DISTRIBUTOR AGREEMENT
EXHIBIT 10.8
THIS AGREEMENT is made this 19th day of December, 2012, by and between World Moto Inc., with its principle place of business located in Bangkok, Thailand (the "Company") and Lucky Distributors, with its principle place of business located at 1777/0 Sukhumwit 107T. Sumrong-Nua, A. Xxxxx Xxxxx Xxxxxx 00000, Xxxxxxxx (the "Distributor").
NOW, THEREFORE, in consideration of the promises hereinafter made by the parties hereto, it is agreed as follows:
I. ARTICLE
APPOINTMENT OF DISTRIBUTORSHIP
1. Distribution Right. The Company hereby appoints and grants Distributor the non-exclusive and non-assignable right to sell the equipment of the Company ("Equipment") listed in the then current "Price List" (Exhibit "A" attached hereto) [omitted]. The distribution right shall be limited to customers who have places of business in, and will initially use the Company's products in the geographic area ("Territory") set forth in Exhibit "B" attached hereto.
2. Prices. All prices stated are FOB the Company's offices in Thailand. Prices do not include transportation costs which shall be borne by Distributor. Prices do not include federal, state or local taxes applicable to the products sold under this Agreement. An amount equal to the appropriate taxes will be added to the invoice by the Company where the Company has the legal obligation to collect such taxes. Distributor shall pay such amount to the Company unless Distributor provides Company with a valid tax exemption certificate authorized by the appropriate taxing authority.
3. Terms. Terms are net cash upon delivery, except where satisfactory credit is established in which case terms are net thirty (30) days from date of delivery. The Company reserves the right to revoke any credit extended at the Company's sole discretion. Distributor agrees to pay such invoices when due regardless of other scheduled deliveries. Invoices not paid within thirty (30) days of the invoice date will have one and one half percent (1-1/2%) per month finance charge assessed against the unpaid balance from the date of invoice until the date of payment.
4. Title to Equipment. The Company hereby reserves a purchase money security interest in each unit of Equipment sold or to be sold under this Agreement and in the proceeds thereof, if Distributor shall have sold or leased a unit(s) to another party prior to Distributor paying Company the purchase price for such Unit as set forth herein, in the amount of such unit's purchase price. These interests will be satisfied by payment in full. A copy of this Agreement may be filed with the appropriate authorities at any time after the signature by the Company as a financing statement in order to perfect the Company's security interest. On the request of the Company, Distributor shall execute financing statement(s) and other instruments the Company shall desire to perfect a security interest in the Equipment for its purchase price. Title to the Equipment shall pass to Distributor upon receipt by the Company of payment in full for all amounts due for such units of Equipment.
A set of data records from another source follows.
import Summits.Ventures.PercRepro.S1EightSixFiveNineThreeFive

/-!
# PercRepro — AT MOST TWO 4-POINT LINES ON 8 POINTS, AND AT MOST 13 RANK-2 TRIPLES (p2, gen 28; SUBCLAIM-S1 §6.10
(xvii)(p); towards the last `(8, 6)` shape)

In a matroid with all pairs of rank `2` whose pairs have closures of at most `4` points, two distinct rank-`2`
four-sets share at most one point (a common pair would put both inside one closure of `≤ 4` points); three of them
would need `4 + 3 + 2 = 9` points, so on `8` points there are at most two. Counting the incidences «a rank-`2` triple
with one of its pairs»: a pair inside a rank-`2` four-set lies in `2` triples, any other pair in at most `1`, and the
pairs inside the four-sets number `6 q₂`: `3 t ≤ 28 + 6 q₂ ≤ 40`, so `t ≤ 13`. Nothing is claimed about any cell.

* `ncard_inter_le_one_of_rankTwo_four`, `ncard_rankTwoSets_four_le_two`, `three_mul_ncard_rankTwoTriples_le_eight`.
Axioms: standard.
-/

open scoped Matroid

namespace PercRepro

namespace S1

open Set

variable {α : Type}

section Lines

variable {M : Matroid α} [M.Finite] (hpairs : ∀ e ∈ M.E, ∀ f ∈ M.E, e ≠ f → M.eRk {e, f} = 2)
  (hcl : ∀ x ∈ M.E, ∀ y ∈ M.E, x ≠ y → (M.closure {x, y}).ncard ≤ 4)

include hpairs

/-- A rank-`2` set lies inside the closure of any of its pairs. -/
theorem subset_closure_pair_of_eRk_two {X : Set α} (hXE : X ⊆ M.E) (hX2 : M.eRk X = 2) {x y : α} (hx : x ∈ X)
    (hy : y ∈ X) (hxy : x ≠ y) : X ⊆ M.closure {x, y} := by
  intro z hz
  have hPE : ({x, y} : Set α) ⊆ M.E := insert_subset (hXE hx) (singleton_subset_iff.mpr (hXE hy))
  rw [mem_closure_iff_eRk_insert_eq M (hXE hz) hPE]
  have hle : M.eRk (insert z {x, y}) ≤ M.eRk X :=
    M.eRk_mono (insert_subset hz (insert_subset hx (singleton_subset_iff.mpr hy)))
  have hge : M.eRk {x, y} ≤ M.eRk (insert z {x, y}) := M.eRk_mono (subset_insert _ _)
  rw [hX2] at hle
  rw [hpairs x (hXE hx) y (hXE hy) hxy] at hge ⊢
  exact le_antisymm hle hge

include hcl

/-- Two distinct rank-`2` four-sets share at most one point. -/
theorem ncard_inter_le_one_of_rankTwo_four {Q Q' : Set α} (hQ : Q ∈ rankTwoSets M 4) (hQ' : Q' ∈ rankTwoSets M 4)
    (hne : Q ≠ Q') : (Q ∩ Q').ncard ≤ 1 := by
  by_contra hlt
  push Not at hlt
  obtain ⟨x, hx, y, hy, hxy⟩ := (Set.one_lt_ncard ((M.ground_finite.subset hQ.1).inter_of_left _)).mp hlt
  -- both lie inside `cl {x, y}`, which has at most `4` points, hence both equal it
  have hQcl := subset_closure_pair_of_eRk_two hpairs hQ.1 hQ.2.2 hx.1 hy.1 hxy
  have hQ'cl := subset_closure_pair_of_eRk_two hpairs hQ'.1 hQ'.2.2 hx.2 hy.2 hxy
  have hclfin : (M.closure {x, y}).Finite := M.ground_finite.subset (M.closure_subset_ground _)
  have h4 := hcl x (hQ.1 hx.1) y (hQ.1 hy.1) hxy
  have hQeq : Q = M.closure {x, y} := eq_of_subset_of_ncard_le hQcl (by rw [hQ.2.1]; exact h4) hclfin
  have hQ'eq : Q' = M.closure {x, y} := eq_of_subset_of_ncard_le hQ'cl (by rw [hQ'.2.1]; exact h4) hclfin
  exact hne (hQeq.trans hQ'eq.symm)

/-- At most two rank-`2` four-sets on `8` points. -/
theorem ncard_rankTwoSets_four_le_two (hE : M.E.ncard = 8) : (rankTwoSets M 4).ncard ≤ 2 := by
  by_contra hlt
  push Not at hlt
  obtain ⟨A, hA, B, hB, C, hC, hAB, hAC, hBC⟩ := (Set.two_lt_ncard (rankTwoSets_finite M 4)).mp hlt
  have hAfin : A.Finite := M.ground_finite.subset hA.1
  have hBfin : B.Finite := M.ground_finite.subset hB.1
  have hCfin : C.Finite := M.ground_finite.subset hC.1
  have h1 := ncard_union_add_ncard_inter A B hAfin hBfin
  have h2 := ncard_union_add_ncard_inter (A ∪ B) C (hAfin.union hBfin) hCfin
  have hAB' := ncard_inter_le_one_of_rankTwo_four hpairs hcl hA hB hAB
  have hAC' := ncard_inter_le_one_of_rankTwo_four hpairs hcl hA hC hAC
  have hBC' := ncard_inter_le_one_of_rankTwo_four hpairs hcl hB hC hBC
  have hsub : (A ∪ B) ∩ C ⊆ (A ∩ C) ∪ (B ∩ C) := by
    rintro z ⟨hz | hz, hzC⟩
    · exact Or.inl ⟨hz, hzC⟩
    · exact Or.inr ⟨hz, hzC⟩
  have h3 : ((A ∪ B) ∩ C).ncard ≤ 2 := by
    refine (ncard_le_ncard hsub ((hAfin.inter_of_left _).union (hBfin.inter_of_left _))).trans ?_
    exact (ncard_union_le _ _).trans (by omega)
  have hall : (A ∪ B ∪ C).ncard ≤ 8 := by
    have := ncard_le_ncard (union_subset (union_subset hA.1 hB.1) hC.1) M.ground_finite
    rwa [hE] at this
  have hA4 := hA.2.1
  have hB4 := hB.2.1
  have hC4 := hC.2.1
  omega

/-- `3 t ≤ 28 + 6 q₂` on `8` points: a pair in a rank-`2` four-set lies in `2` triples, any other pair in at most
`1`; hence `t ≤ 13`. -/
theorem three_mul_ncard_rankTwoTriples_le_eight (hE : M.E.ncard = 8) : 3 * (rankTwoSets M 3).ncard ≤ 40 := by
  -- over each pair `P`: the triples containing `P` are `P ∪ {z}`, `z ∈ cl P ∖ P`; if `|cl P| = 4` then `cl P` is a
  -- rank-`2` four-set. We bound by `2` per pair inside a four-set and `1` otherwise, through the two sets of pairs.
  have hq2 := ncard_rankTwoSets_four_le_two hpairs hcl hE
  -- the general incidence count gives `3 t ≤ 2 · 28` only; refine: pairs `P` with `|cl P| ≤ 3` carry `≤ 1` triple
  have hTfin := rankTwoSets_finite M 3
  have hQfin : (rankTwoSetPairs M 3).Finite :=
    (M.ground_finite.finite_subsets.prod M.ground_finite.finite_subsets).subset
      (fun Q hQ => ⟨hQ.1.1, hQ.2.1.trans hQ.1.1⟩)
  -- lower side: `3` pairs per triple
  have hlow : 3 * (rankTwoSets M 3).ncard = (rankTwoSetPairs M 3).ncard := by
    have heq : rankTwoSetPairs M 3 = ⋃ X ∈ rankTwoSets M 3,
        ({X} ×ˢ {P : Set α | P ⊆ X ∧ P.ncard = 2} : Set (Set α × Set α)) := by
      ext ⟨X, P⟩
      simp only [rankTwoSetPairs, mem_setOf_eq, mem_iUnion, mem_prod, mem_singleton_iff, exists_prop]
      constructor
      · rintro ⟨hX, hPX, hP2⟩
        exact ⟨X, hX, rfl, hPX, hP2⟩
      · rintro ⟨X', hX', rfl, hPX, hP2⟩
        exact ⟨hX', hPX, hP2⟩
    have hfib : ∀ X ∈ rankTwoSets M 3, (({X} ×ˢ {P : Set α | P ⊆ X ∧ P.ncard = 2} : Set (Set α × Set α))).Finite :=
      fun X hX => (finite_singleton X).prod ((M.ground_finite.subset hX.1).finite_subsets.subset (fun _ hP => hP.1))
    have hdisj : (rankTwoSets M 3).PairwiseDisjoint
        (fun X : Set α => ({X} ×ˢ {P : Set α | P ⊆ X ∧ P.ncard = 2} : Set (Set α × Set α))) := by
      intro X _ X' _ hXX
      rw [Function.onFun, Set.disjoint_left]
      rintro ⟨C, P⟩ ⟨hC1, -⟩ ⟨hC2, -⟩
      apply hXX
      rw [mem_singleton_iff] at hC1 hC2
      rw [← hC1, ← hC2]
    rw [heq, hTfin.ncard_biUnion hfib hdisj, finsum_mem_eq_finite_toFinset_sum _ hTfin]
    rw [Finset.sum_congr rfl (g := fun _ => 3) ?_]
    · rw [Finset.sum_const, smul_eq_mul, ncard_eq_toFinset_card _ hTfin, mul_comm]
    · intro X hX
      rw [Finite.mem_toFinset] at hX
      rw [ncard_prod, ncard_singleton, one_mul, ncard_setOf_subset_ncard_eq (M.ground_finite.subset hX.1) 2,
        hX.2.1]
      rfl
  -- upper side: split the pairs into those inside a rank-`2` four-set (`≤ 6 q₂ ≤ 12`, `≤ 2` triples each) and the
  -- others (`≤ 28`, `≤ 1` triple each)
  have hPfin : {P : Set α | P ⊆ M.E ∧ P.ncard = 2}.Finite :=
    M.ground_finite.finite_subsets.subset (fun _ hP => hP.1)
  let big : Set (Set α) := {P : Set α | P ⊆ M.E ∧ P.ncard = 2 ∧ ∃ Q ∈ rankTwoSets M 4, P ⊆ Q}
  let small : Set (Set α) := {P : Set α | P ⊆ M.E ∧ P.ncard = 2 ∧ ¬ ∃ Q ∈ rankTwoSets M 4, P ⊆ Q}
  have hbigfin : big.Finite := hPfin.subset (fun P hP => ⟨hP.1, hP.2.1⟩)
  have hsmallfin : small.Finite := hPfin.subset (fun P hP => ⟨hP.1, hP.2.1⟩)
  -- the fibre over a pair `P`
  have hfibP : ∀ P ∈ {P : Set α | P ⊆ M.E ∧ P.ncard = 2},
      {R ∈ rankTwoSetPairs M 3 | R.2 = P}.ncard ≤ (M.closure P).ncard - 2 := by
    rintro P ⟨hPE, hP2⟩
    have hsubcl : P ⊆ M.closure P := M.subset_closure P hPE
    have hclfin : (M.closure P).Finite := M.ground_finite.subset (M.closure_subset_ground _)
    have hsub : {R ∈ rankTwoSetPairs M 3 | R.2 = P} ⊆ (fun z => (insert z P, P)) '' (M.closure P \ P) := by
      rintro ⟨T, P'⟩ ⟨⟨⟨hTE, hT3, hT2⟩, hPT, -⟩, hPP⟩
      have hPP' : P = P' := (hPP : P' = P).symm
      subst hPP'
      have hTfin' : T.Finite := M.ground_finite.subset hTE
      have h1 : (T \ P).ncard = 1 := by rw [ncard_sdiff' hPT hTfin', hT3, hP2]
      obtain ⟨z, hz⟩ := ncard_eq_one.mp h1
      have hzmem : z ∈ T \ P := by rw [hz]; exact mem_singleton z
      have hTeq : T = insert z P := by
        ext w
        constructor
        · intro hw
          by_cases hwP : w ∈ P
          · exact Or.inr hwP
          · have : w ∈ T \ P := ⟨hw, hwP⟩
            rw [hz] at this
            exact Or.inl this
        · rintro (rfl | hw)
          · exact hzmem.1
          · exact hPT hw
      obtain ⟨x, y, hxy, rfl⟩ := ncard_eq_two.mp hP2
      refine ⟨z, ⟨?_, hzmem.2⟩, ?_⟩
      · exact subset_closure_pair_of_eRk_two hpairs hTE hT2 (hPT (by simp)) (hPT (by simp)) hxy hzmem.1
      · simp only [Prod.mk.injEq, and_true]
        exact hTeq.symm
    have hfin' : (M.closure P \ P).Finite := hclfin.subset sdiff_subset
    refine (ncard_le_ncard hsub (hfin'.image _)).trans ((ncard_image_le hfin').trans ?_)
    rw [ncard_sdiff' hsubcl hclfin, hP2]
  have hfibBig : ∀ P ∈ big, {R ∈ rankTwoSetPairs M 3 | R.2 = P}.ncard ≤ 2 := by
    rintro P ⟨hPE, hP2, -⟩
    refine (hfibP P ⟨hPE, hP2⟩).trans ?_
    obtain ⟨x, y, hxy, rfl⟩ := ncard_eq_two.mp hP2
    have := hcl x (hPE (by simp)) y (hPE (by simp)) hxy
    omega
  have hfibSmall : ∀ P ∈ small, {R ∈ rankTwoSetPairs M 3 | R.2 = P}.ncard ≤ 1 := by
    rintro P ⟨hPE, hP2, hno⟩
    refine (hfibP P ⟨hPE, hP2⟩).trans ?_
    -- `|cl P| ≤ 3`: otherwise `cl P` is a rank-`2` four-set containing `P`
    obtain ⟨x, y, hxy, rfl⟩ := ncard_eq_two.mp hP2
    have h4 := hcl x (hPE (by simp)) y (hPE (by simp)) hxy
    by_contra hgt
    push Not at hgt
    apply hno
    refine ⟨M.closure {x, y}, ⟨M.closure_subset_ground _, by omega, ?_⟩, M.subset_closure _ hPE⟩
    rw [M.eRk_closure_eq, hpairs x (hPE (by simp)) y (hPE (by simp)) hxy]
  -- the pairs inside the four-sets: at most `6 q₂ ≤ 12`
  have hbig : big.ncard ≤ 12 := by
    have hsub : big ⊆ ⋃ Q ∈ rankTwoSets M 4, {P : Set α | P ⊆ Q ∧ P.ncard = 2} := by
      rintro P ⟨-, hP2, Q, hQ, hPQ⟩
      rw [mem_iUnion₂]
      exact ⟨Q, hQ, hPQ, hP2⟩
    have hQ4fin := rankTwoSets_finite M 4
    refine (ncard_le_ncard hsub (hQ4fin.biUnion (fun Q hQ =>
      (M.ground_finite.subset hQ.1).finite_subsets.subset (fun _ hP => hP.1)))).trans ?_
    refine (hQ4fin.ncard_biUnion_le _).trans ?_
    rw [finsum_mem_eq_finite_toFinset_sum _ hQ4fin]
    calc ∑ Q ∈ hQ4fin.toFinset, {P : Set α | P ⊆ Q ∧ P.ncard = 2}.ncard ≤ hQ4fin.toFinset.card • 6 := by
          apply Finset.sum_le_card_nsmul
          intro Q hQ
          rw [Finite.mem_toFinset] at hQ
          rw [ncard_setOf_subset_ncard_eq (M.ground_finite.subset hQ.1) 2, hQ.2.1]
          decide
      _ ≤ 12 := by
          rw [smul_eq_mul, ← ncard_eq_toFinset_card _ hQ4fin]
          omega
  have hbs : big.ncard + small.ncard ≤ 28 := by
    have hsub' : big ∪ small ⊆ {P : Set α | P ⊆ M.E ∧ P.ncard = 2} := by
      rintro P (⟨hPE, hP2, -⟩ | ⟨hPE, hP2, -⟩) <;> exact ⟨hPE, hP2⟩
    have h := ncard_le_ncard hsub' hPfin
    rwa [ncard_union_eq (by rw [Set.disjoint_left]; rintro P ⟨-, -, hb⟩ ⟨-, -, hnb⟩; exact hnb hb) hbigfin hsmallfin,
      ncard_setOf_subset_ncard_eq M.ground_finite 2, hE, show Nat.choose 8 2 = 28 by decide] at h
  have hup : rankTwoSetPairs M 3 ⊆ (⋃ P ∈ big, {R ∈ rankTwoSetPairs M 3 | R.2 = P}) ∪
      (⋃ P ∈ small, {R ∈ rankTwoSetPairs M 3 | R.2 = P}) := by
    rintro ⟨X, P⟩ ⟨hX, hPX, hP2⟩
    by_cases hb : ∃ Q ∈ rankTwoSets M 4, P ⊆ Q
    · left; rw [mem_iUnion₂]; exact ⟨P, ⟨hPX.trans hX.1, hP2, hb⟩, ⟨hX, hPX, hP2⟩, rfl⟩
    · right; rw [mem_iUnion₂]; exact ⟨P, ⟨hPX.trans hX.1, hP2, hb⟩, ⟨hX, hPX, hP2⟩, rfl⟩
  calc 3 * (rankTwoSets M 3).ncard = (rankTwoSetPairs M 3).ncard := hlow
    _ ≤ ((⋃ P ∈ big, {R ∈ rankTwoSetPairs M 3 | R.2 = P}) ∪
          (⋃ P ∈ small, {R ∈ rankTwoSetPairs M 3 | R.2 = P})).ncard :=
        ncard_le_ncard hup ((hbigfin.biUnion (fun P _ => hQfin.subset (fun R hR => hR.1))).union
          (hsmallfin.biUnion (fun P _ => hQfin.subset (fun R hR => hR.1))))
    _ ≤ (⋃ P ∈ big, {R ∈ rankTwoSetPairs M 3 | R.2 = P}).ncard +
          (⋃ P ∈ small, {R ∈ rankTwoSetPairs M 3 | R.2 = P}).ncard := ncard_union_le _ _
    _ ≤ (∑ᶠ P ∈ big, {R ∈ rankTwoSetPairs M 3 | R.2 = P}.ncard) +
          ∑ᶠ P ∈ small, {R ∈ rankTwoSetPairs M 3 | R.2 = P}.ncard :=
        Nat.add_le_add (hbigfin.ncard_biUnion_le _) (hsmallfin.ncard_biUnion_le _)
    _ = (∑ P ∈ hbigfin.toFinset, {R ∈ rankTwoSetPairs M 3 | R.2 = P}.ncard) +
          ∑ P ∈ hsmallfin.toFinset, {R ∈ rankTwoSetPairs M 3 | R.2 = P}.ncard := by
        rw [finsum_mem_eq_finite_toFinset_sum _ hbigfin, finsum_mem_eq_finite_toFinset_sum _ hsmallfin]
    _ ≤ hbigfin.toFinset.card • 2 + hsmallfin.toFinset.card • 1 := by
        apply Nat.add_le_add
        · apply Finset.sum_le_card_nsmul
          intro P hP
          rw [Finite.mem_toFinset] at hP
          exact hfibBig P hP
        · apply Finset.sum_le_card_nsmul
          intro P hP
          rw [Finite.mem_toFinset] at hP
          exact hfibSmall P hP
    _ ≤ 40 := by
        rw [smul_eq_mul, smul_eq_mul, ← ncard_eq_toFinset_card _ hbigfin, ← ncard_eq_toFinset_card _ hsmallfin]
        omega

end Lines

end S1

end PercRepro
5. Competitive Equipment. Distributor agrees not to represent or sell other products which are deemed to be competitive with the Company's Equipment unless agreed to by the Company by written notice.
II. ARTICLE II
MARKETING AND SUPPORT
1. Sales. Distributor shall use its best efforts to promote the sale and distribution of the Equipment and to provide adequate support, which efforts shall include the following:
(a) Establishing and maintaining appropriate, attractive and accessible premises and facilities for the display and demonstration of Equipment;
(b) Provide an adequate, trained sales and technical staff to promote the sale and support of the Equipment;
(c) Undertake promotional campaigns and canvas prospective users to stimulate the sales of Equipment;
(d) Upon being given notice by Company of this forecasting requirement, provide Company with forecasts every month of its probability requirements for the next six months for Equipment and accessories, such forecasts to be in such manner and on forms to be specified by Company and agreed to by Distributor.
2. Advertising. Company shall, upon request, assist the Distributor on all advertising, sales promotion, and public relations campaigns to be conducted, including providing Distributor with documentation of previous promotional campaigns conducted in connection with the Equipment, and shall provide necessary technical information and assistance.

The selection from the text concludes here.